La historia de Lorenzita: Patrañalandia, final alternativo

Resultó que Lorenza, empapada de químicos de peluquería, salió del spa en una nube de... maripositas de colores.
Una puerta enorme adornada con globos, serpentinas y brillitos se interpuso en su camino. Tambaleándose como iba, se metió en patrañalandia.
A simple vista era el país de los sueños de cualquier niño... o de cualquier escritor de cuentos infantiles. Calesitas, copos de azúcar, música de circo, hasta el pasto y el cielo tenían color de cuento.
Un payaso de varios metros de alto se le acercó con su sonrisa pintada de rojo. Lorenza flasheaba; sí flasheaba. Después de haber seguido tanto a su padre de circo en circo, esto estaba muy cerca de lo que para ella era el paraíso.

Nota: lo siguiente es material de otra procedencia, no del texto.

/-- If `‖(1 - 1/ρ)⁻¹‖ ≥ μ > 1` then `‖ρ - 1‖ ≤ max 1 (3/(μ²-1))`: large modulus forces `ρ` near `1`. [cite: BombieriLagarias1999, Theorem 1, proof] -/
theorem norm_sub_one_le_of_le_norm {ρ : ℂ} {μ : ℝ} (hμ : 1 < μ) (h1 : ρ ≠ 1)
    (h : μ ≤ ‖(1 - 1 / ρ)⁻¹‖) : ‖ρ - 1‖ ≤ max 1 (3 / (μ ^ 2 - 1)) := by
  have h0 : ρ ≠ 0 := by
    rintro rfl
    norm_num at h
    linarith
  have h1' : ρ - 1 ≠ 0 := sub_ne_zero.2 h1
  have hpos : 0 < ‖ρ - 1‖ := norm_pos_iff.2 h1'
  have hμ2 : 0 < μ ^ 2 - 1 := by nlinarith
  have hsq : μ ^ 2 ≤ ‖(1 - 1 / ρ)⁻¹‖ ^ 2 := pow_le_pow_left₀ (by linarith) h 2
  rw [norm_inv_one_sub_inv_sq h0 h1] at hsq
  have hre : ρ.re ≤ ‖ρ‖ := Complex.re_le_norm ρ
  have hρ : ‖ρ‖ ≤ ‖ρ - 1‖ + 1 := by
    calc ‖ρ‖ = ‖(ρ - 1) + 1‖ := by ring_nf
      _ ≤ ‖ρ - 1‖ + ‖(1 : ℂ)‖ := norm_add_le _ _
      _ = ‖ρ - 1‖ + 1 := by rw [norm_one]
  have key : (μ ^ 2 - 1) * ‖ρ - 1‖ ^ 2 ≤ 2 * ‖ρ - 1‖ + 1 := by
    have : (μ ^ 2 - 1) ≤ (2 * ρ.re - 1) / ‖ρ - 1‖ ^ 2 := by linarith
    rw [le_div_iff₀ (by positivity)] at this
    linarith
  rcases le_or_gt ‖ρ - 1‖ 1 with hle | hgt
  · exact hle.trans (le_max_left _ _)
  · refine le_trans ?_ (le_max_right _ _)
    rw [le_div_iff₀ hμ2]
    nlinarith

/-- `Re (1 - wⁿ) ≤ 1 + ‖w‖ⁿ`. [folklore] -/
theorem re_one_sub_pow_le (w : ℂ) (n : ℕ) : (1 - w ^ n).re ≤ 1 + ‖w‖ ^ n := by
  have h1 : -(w ^ n).re ≤ ‖w ^ n‖ := by
    have := Complex.re_le_norm (-(w ^ n))
    rwa [neg_re, norm_neg] at this
  simp only [sub_re, one_re]
  rw [norm_pow] at h1
  linarith
import Literature.Probability.Percolation.HierarchicalMaxCluster
import HarnessLib

/-!
# Hierarchical long-range percolation: ingredients of the renormalisation of `M_B` (Hutchcroft 2022, Lemma 2.6)

Topic `Literature/Probability/Percolation`. Theorem-only companion of `HierarchicalMaxCluster.lean`
assembling the ingredients of the proof of Hutchcroft 2022, Lemma 2.6 ("Renormalization of the
maximum cluster size") on the labelled space `hierLaw` (for the named fact
`Hutchcroft2022_twoPoint_volumeTail`):

* `determinedBy_preimage_etaCfg` — events about `η_A` are determined by the coordinates of `A`'s
  copies ("`𝓕` is independent of the configuration `ω_{σ(B)}`"), and
  `blockEdges_succ_disjoint_aboveFree` — the pairs of `σ(B)` are not among them;
* `mk_mem_blockEdges_of_children`, `coe_hierParam_one_of_blockEdges`,
  **`hierLaw_real_forall_cross_closed`** — "the conditional probability given `𝓕` that `D_i` is
  connected to `D_j` by an edge of `ω_{σ(B)}` is equal to `1 - exp[-cβL^{-(d+α)(n+1)}|D_i||D_j|]`"
  (here: all cross copies closed with probability `exp(-cβL^{-(d+α)(n+1)}|D₁||D₂|)`);
* `sum_card_le_clusterMaxIn_union` — linked disjoint traces lie in one cluster of `η ∪ ω'`
  (`|K^max_{σ(B)}| ≥ Σ |D_i|`);
* `measureReal_count_ge_le` — Markov's inequality for the number of occurring events ((2.10)).

## References

* [Hutchcroft2022] T. Hutchcroft, J. Math. Phys. 63 (2022), arXiv:2202.07634, proof of Lemma 2.6
  (pp. 9–10), (2.10).
-/

noncomputable section

namespace Literature.Probability.Percolation

open Finset Literature.Probability.LatticeModels

variable {d : ℕ}

/-! ### Finite dependence and the cross copies -/

section Lemma26Ingredients

open MeasureTheory

variable {L : ℕ} (hL : 2 ≤ L) (hd : 1 ≤ d) {o : ℕ → Site d} (ho : IsHierOffset L o)

omit hL hd ho in
/-- `η_A` only depends on the coordinates `(e,0)` and `(e,1)`, `e ∈ A`. [folklore] -/
theorem etaCfg_inter_support (A : Set (Sym2 (Site d))) (ξ : Set (Sym2 (Site d) × Fin 2)) :
    etaCfg A (ξ ∩ {k | k.2 = 0 ∨ k.1 ∈ A}) = etaCfg A ξ := by
  ext e; simp [etaCfg]

omit hL hd ho in
/-- **Events about `η_A` are determined by the coordinates `(e,0)`, `(e,1)` with `e ∈ A`** (so, for
`η_B`, by the complement of the hierarchical copies of the pairs of `σ(B)`: "`𝓕` is independent
of the configuration `ω_{σ(B)}`"). [cite: Hutchcroft2022, proof of Lemma 2.6 (p. 10)] -/
theorem determinedBy_preimage_etaCfg (A : Set (Sym2 (Site d))) (E : Set (BondConfig (Site d))) :
    DeterminedBy ((etaCfg A) ⁻¹' E) {k : Sym2 (Site d) × Fin 2 | k.2 = 0 ∨ k.1 ∈ A} := by
  rw [determinedBy_iff]
  intro ξ ξ' h
  simp only [Set.mem_preimage]
  rw [← etaCfg_inter_support A ξ, ← etaCfg_inter_support A ξ', h]

include hL hd ho in
/-- **The pairs of `σ(B)` are not selected by `A_B`** (their block `σ(B)` is a strict ancestor of the
child `B`): `blockEdges (n+1) x ∩ aboveFree B = ∅`. [cite: Hutchcroft2022, §2.1 (p. 7)] -/
theorem blockEdges_succ_disjoint_aboveFree {n : ℕ} {x : Site d} {B : Finset (Site d)}
    (hB : B ∈ children L o n x) {e : Sym2 (Site d)} (he : e ∈ blockEdges L o (n + 1) x) :
    e ∉ aboveFree L o B := by
  rw [mem_aboveFree_child_iff hL hd ho hB, not_not, he.2.1]

include hL ho in
/-- **Cross pairs between distinct children are pairs of the parent**: for `a ∈ B₁`, `b ∈ B₂`,
distinct children of `B_{n+1}(x)`, `{a,b} ∈ blockEdges (n+1) x`. [cite: Hutchcroft2022, proof of Lemma 2.6 (p. 10)] -/
theorem mk_mem_blockEdges_of_children {n : ℕ} {x a b : Site d} {B₁ B₂ : Finset (Site d)}
    (hB₁ : B₁ ∈ children L o n x) (hB₂ : B₂ ∈ children L o n x) (hne : B₁ ≠ B₂) (ha : a ∈ B₁)
    (hb : b ∈ B₂) : s(a, b) ∈ blockEdges L o (n + 1) x := by
  have hL1 : 1 ≤ L := le_trans (by norm_num) hL
  obtain ⟨y₁, hy₁, rfl⟩ := (mem_children_iff o).1 hB₁
  obtain ⟨y₂, hy₂, rfl⟩ := (mem_children_iff o).1 hB₂
  have ha' : a ∈ block L o (n + 1) x := subset_of_mem_children hL1 o ho hB₁ ha
  have hb' : b ∈ block L o (n + 1) x := subset_of_mem_children hL1 o ho hB₂ hb
  have hblk : block L o n a ≠ block L o n b := by
    rw [(block_eq_iff_mem hL1 o).2 ha, (block_eq_iff_mem hL1 o).2 hb]; exact hne
  obtain ⟨hlev, hcommon⟩ := hLevel_eq_succ_of_children hL ho ha' hb' hblk
  have hab : a ≠ b := fun h => hblk (h ▸ rfl)
  have hprop : IsProperEdge L o s(a, b) := ⟨hab, Or.inl hcommon⟩
  refine ⟨hprop, ?_, ?_⟩
  · rw [edgeBlock_mk hL ho hprop, hlev]
    exact (block_eq_iff_mem hL1 o).2 ha'
  · rw [(edgeLevel_mk hL ho hprop).1, hlev]

include hL ho in
/-- **The hierarchical copy of a pair of `σ(B)` is open with probability `1 - exp(-cβL^{-(d+α)(n+1)})`.**
[cite: Hutchcroft2022, proof of Lemma 2.6 (p. 10, "1 - exp[-cβL^{-(d+α)(n+1)}|D_i||D_j|]")] -/
theorem coe_hierParam_one_of_blockEdges {J : Sym2 (Site d) → ℝ} {c α β : ℝ} (hc : 0 ≤ c) (hβ : 0 ≤ β)
    {n : ℕ} {x : Site d} {e : Sym2 (Site d)} (he : e ∈ blockEdges L o (n + 1) x) :
    (hierParam J L o c α β (e, 1) : ℝ) = 1 - Real.exp (-(β * (c * ((L : ℝ) ^ (n + 1)) ^ (-((d : ℝ) + α))))) := by
  have hL1 : 1 ≤ L := le_trans (by norm_num) hL
  obtain ⟨hprop, -, hlev⟩ := he
  induction e using Sym2.ind with
  | h a b =>
    obtain ⟨hab, hcommon⟩ := hprop
    have hc' : HasCommonBlock L o a b := hcommon.elim id fun h' => h'.symm o hL1
    have hH : hierKernel L o c α s(a, b) = c * ((L : ℝ) ^ (n + 1)) ^ (-((d : ℝ) + α)) := by
      rw [hierKernel_mk hL1 ho, if_pos ⟨hab, hc'⟩, ← (edgeLevel_mk hL ho ⟨hab, hcommon⟩).1, hlev]
    have hnn : 0 ≤ β * hierKernel L o c α s(a, b) := mul_nonneg hβ (hierKernel_nonneg hc α _)
    simp only [hierParam, Fin.isValue, one_ne_zero, if_false]
    rw [coe_kernelEdgeProb hnn, hH]

include hL ho in
/-- **All hierarchical copies of the pairs between two sets are closed with probability
`exp(-β Σ H)`**: for finite `D₁ ⊆ B₁`, `D₂ ⊆ B₂` in distinct children of `σ(B)`,
`P_{β,σ}(no (a,b) ∈ D₁ × D₂ open in ω_{σ(B)}) = exp(-cβL^{-(d+α)(n+1)} |D₁| |D₂|)`.
[cite: Hutchcroft2022, proof of Lemma 2.6 (p. 10)] -/
theorem hierLaw_real_forall_cross_closed {J : Sym2 (Site d) → ℝ} {c α β : ℝ} (hc : 0 ≤ c) (hβ : 0 ≤ β)
    {n : ℕ} {x : Site d} {B₁ B₂ : Finset (Site d)} (hB₁ : B₁ ∈ children L o n x)
    (hB₂ : B₂ ∈ children L o n x) (hne : B₁ ≠ B₂) {D₁ D₂ : Finset (Site d)} (hD₁ : D₁ ⊆ B₁) (hD₂ : D₂ ⊆ B₂) :
    (hierLaw J L o c α β).real {ξ | ∀ a ∈ D₁, ∀ b ∈ D₂, (s(a, b), (1 : Fin 2)) ∉ ξ} =
      Real.exp (-(β * (c * ((L : ℝ) ^ (n + 1)) ^ (-((d : ℝ) + α))) * (D₁.card * D₂.card))) := by
  classical
  have hL1 : 1 ≤ L := le_trans (by norm_num) hL
  -- the coordinates `(s(a,b), 1)`, `(a, b) ∈ D₁ × D₂`, are pairwise distinct
  set F : Finset (Sym2 (Site d) × Fin 2) := (D₁ ×ˢ D₂).image fun ab => (s(ab.1, ab.2), (1 : Fin 2)) with hF
  have hinj : Set.InjOn (fun ab : Site d × Site d => (s(ab.1, ab.2), (1 : Fin 2))) ↑(D₁ ×ˢ D₂) := by
    rintro ⟨a, b⟩ hab ⟨a', b'⟩ hab' h
    simp only [Finset.coe_product, Set.mem_prod, Finset.mem_coe] at hab hab'
    simp only [Prod.mk.injEq, and_true] at h
    rcases Sym2.eq_iff.1 h with ⟨rfl, rfl⟩ | ⟨rfl, rfl⟩
    · rfl
    · -- `a ∈ D₁ ∩ D₂`-type clash with disjoint children
      exfalso
      obtain ⟨y₁, -, rfl⟩ := (mem_children_iff o).1 hB₁
      obtain ⟨y₂, -, rfl⟩ := (mem_children_iff o).1 hB₂
      rcases block_eq_or_disjoint hL1 o n y₁ y₂ with h | h
      · exact hne h
      · exact Finset.disjoint_left.1 h (hD₁ hab.1) (hD₂ hab'.2)
  have hset : {ξ : Set (Sym2 (Site d) × Fin 2) | ∀ a ∈ D₁, ∀ b ∈ D₂, (s(a, b), (1 : Fin 2)) ∉ ξ} =
      {ξ | ∀ k ∈ F, k ∉ ξ} := by
    ext ξ
    simp only [Set.mem_setOf_eq, hF, Finset.mem_image, Finset.mem_product, Prod.exists,
      forall_exists_index, and_imp]
    constructor
    · rintro h k a b ha hb rfl; exact h a ha b hb
    · intro h a ha b hb; exact h _ a b ha hb rfl
  rw [hset, hierLaw, prodBernoulli_real_forall_notMem, hF, Finset.prod_image hinj]
  -- each factor is `exp(-β H)` with the same `H`
  have hfac : ∀ ab ∈ D₁ ×ˢ D₂, (1 - (hierParam J L o c α β (s(ab.1, ab.2), (1 : Fin 2)) : ℝ)) =
      Real.exp (-(β * (c * ((L : ℝ) ^ (n + 1)) ^ (-((d : ℝ) + α))))) := by
    rintro ⟨a, b⟩ hab
    simp only [Finset.mem_product] at hab
    rw [coe_hierParam_one_of_blockEdges hL ho hc hβ
      (mk_mem_blockEdges_of_children hL ho hB₁ hB₂ hne (hD₁ hab.1) (hD₂ hab.2))]
    ring
  rw [Finset.prod_congr rfl hfac, Finset.prod_const, Finset.card_product, ← Real.exp_nat_mul]
  congr 1
  push_cast
  ring

end Lemma26Ingredients

section Lemma26More

open MeasureTheory

variable {V : Type*}

/-- **Linked traces merge** (deterministic core of Lemma 2.6: "the conditional probability … that
`D_i` is connected to `D_j` by an edge of `ω_{σ(B)}` for every `i` and `j` …, so that
`|K^max_{σ(B)}| ≥ …`): if pairwise disjoint finite sets `D_i ⊆ Λ`, each inside one cluster of `η`,
are pairwise joined by an edge of `ω'`, then in `η ∪ ω'` they lie in one cluster, whose trace on
`Λ` has at least `Σ |D_i|` vertices. [cite: Hutchcroft2022, proof of Lemma 2.6 (p. 10)] -/
theorem sum_card_le_clusterMaxIn_union [DecidableEq V] {κ : Type*} (s : Finset κ) (D : κ → Finset V)
    (Λ : Finset V) (η ω' : BondConfig V) (hΛ : ∀ i ∈ s, D i ⊆ Λ)
    (hconn : ∀ i ∈ s, ∃ v, ∀ z ∈ D i, (openGraph η).Reachable v z)
    (hdisj : (↑s : Set κ).PairwiseDisjoint D)
    (hlink : ∀ i ∈ s, ∀ j ∈ s, i ≠ j → ∃ a ∈ D i, ∃ b ∈ D j, a ≠ b ∧ s(a, b) ∈ ω') :
    ∑ i ∈ s, (D i).card ≤ clusterMaxIn Λ (η ∪ ω') := by
  classical
  rcases s.eq_empty_or_nonempty with rfl | ⟨i₀, hi₀⟩
  · simp
  obtain ⟨v₀, hv₀⟩ := hconn i₀ hi₀
  have hmono : openGraph η ≤ openGraph (η ∪ ω') := openGraph_mono Set.subset_union_left
  -- every vertex of every `D j` is reachable from `v₀` in `η ∪ ω'`
  have hreach : ∀ j ∈ s, ∀ z ∈ D j, (openGraph (η ∪ ω')).Reachable v₀ z := by
    intro j hj z hz
    by_cases hij : i₀ = j
    · subst hij; exact (hv₀ z hz).mono hmono
    · obtain ⟨a, ha, b, hb, hab, he⟩ := hlink i₀ hi₀ j hj hij
      obtain ⟨vj, hvj⟩ := hconn j hj
      have h1 : (openGraph (η ∪ ω')).Reachable v₀ a := (hv₀ a ha).mono hmono
      have h2 : (openGraph (η ∪ ω')).Reachable a b :=
        SimpleGraph.Adj.reachable ((openGraph_adj _ a b).2 ⟨Set.mem_union_right _ he, hab⟩)
      have h3 : (openGraph (η ∪ ω')).Reachable b z := ((hvj b hb).symm.trans (hvj z hz)).mono hmono
      exact (h1.trans h2).trans h3
  calc ∑ i ∈ s, (D i).card = (s.biUnion D).card := (Finset.card_biUnion hdisj).symm
    _ ≤ clusterCapIn Λ (η ∪ ω') v₀ := by
        rw [clusterCapIn_eq]
        refine Finset.card_le_card fun z hz => ?_
        obtain ⟨j, hj, hzj⟩ := Finset.mem_biUnion.1 hz
        exact Finset.mem_filter.2 ⟨hΛ j hj hzj, hreach j hj z hzj⟩
    _ ≤ clusterMaxIn Λ (η ∪ ω') := clusterCapIn_le_clusterMaxIn' Λ _ v₀

/-- **Markov's inequality for a count of events**: if each of the finitely many events `E_i` has
probability `≤ p`, then at least `t > 0` of them occur with probability `≤ |S| p / t` ("It follows by
Markov's inequality that …", (2.10)). [cite: Hutchcroft2022, proof of Lemma 2.6 (2.10)] -/
theorem measureReal_count_ge_le {Ω : Type*} [MeasurableSpace Ω] (μ : Measure Ω) [IsProbabilityMeasure μ]
    {κ : Type*} (S : Finset κ) (E : κ → Set Ω) [∀ i ω, Decidable (ω ∈ E i)]
    (hE : ∀ i ∈ S, MeasurableSet (E i)) {p t : ℝ} (ht : 0 < t) (hp : ∀ i ∈ S, μ.real (E i) ≤ p) :
    μ.real {ω | t ≤ ((S.filter fun i => ω ∈ E i).card : ℝ)} ≤ S.card * p / t := by
  classical
  -- the count as a sum of indicators
  set N : Ω → ℝ := fun ω => ∑ i ∈ S, (E i).indicator (fun _ => (1 : ℝ)) ω with hN
  have hNeq : ∀ ω, N ω = ((S.filter fun i => ω ∈ E i).card : ℝ) := by
    intro ω
    simp only [hN, Set.indicator_apply, Finset.sum_boole]
  have hint : Integrable N μ :=
    integrable_finsetSum _ fun i hi => (integrable_const (1 : ℝ)).indicator (hE i hi)
  have hnn : 0 ≤ᵐ[μ] N := Filter.Eventually.of_forall fun ω =>
    Finset.sum_nonneg fun i _ => Set.indicator_nonneg (fun _ _ => zero_le_one) _
  have hmarkov := mul_meas_ge_le_integral_of_nonneg hnn hint t
  have hintegral : ∫ ω, N ω ∂μ ≤ S.card * p := by
    rw [hN, integral_finsetSum _ fun i hi => (integrable_const (1 : ℝ)).indicator (hE i hi)]
    calc ∑ i ∈ S, ∫ ω, (E i).indicator (fun _ => (1 : ℝ)) ω ∂μ = ∑ i ∈ S, μ.real (E i) :=
          Finset.sum_congr rfl fun i hi => by
            rw [integral_indicator_const _ (hE i hi), smul_eq_mul, mul_one]
      _ ≤ ∑ i ∈ S, p := Finset.sum_le_sum hp
      _ = S.card * p := by rw [Finset.sum_const, nsmul_eq_mul]
  have hset : {ω | t ≤ ((S.filter fun i => ω ∈ E i).card : ℝ)} = {ω | t ≤ N ω} := by
    ext ω; rw [Set.mem_setOf_eq, Set.mem_setOf_eq, hNeq]
  rw [hset, le_div_iff₀ ht, mul_comm]
  exact hmarkov.trans hintegral

end Lemma26More


end Literature.Probability.Percolation

end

El payaso le extendió la mano; Lorenza emocionada la tomó, y sintió un calor correr por todo su cuerpo. El payaso le dió una vuelta, y con un "bienvenida, hermosa" le mostró el camino hasta el escenario. De la mano del payaso pasó a la mano de la bailarina: esbelta, sonriente, ágil, preciosa. La bailarina la llevó girando y girando a su alrededor hasta el domador: musculoso, serio, imponente. El domador la escoltó hasta el final del escenario, y allí la despidió. Un arlequín iba a tomarla de la mano cuando todo en patrañalandia se volvió hielo. La bailarina dejó de girar, el domador congeló hasta su bigote, y el arlequín con su carita risueña se quedó mirándola como si fuera de cera. Ni las hojas de los árboles se movían.
- ¡Lorenza, hace dos horas que estás ahí parada en el zaguán con cara de boba! ¡Entrá querés!- le dijo su hermana.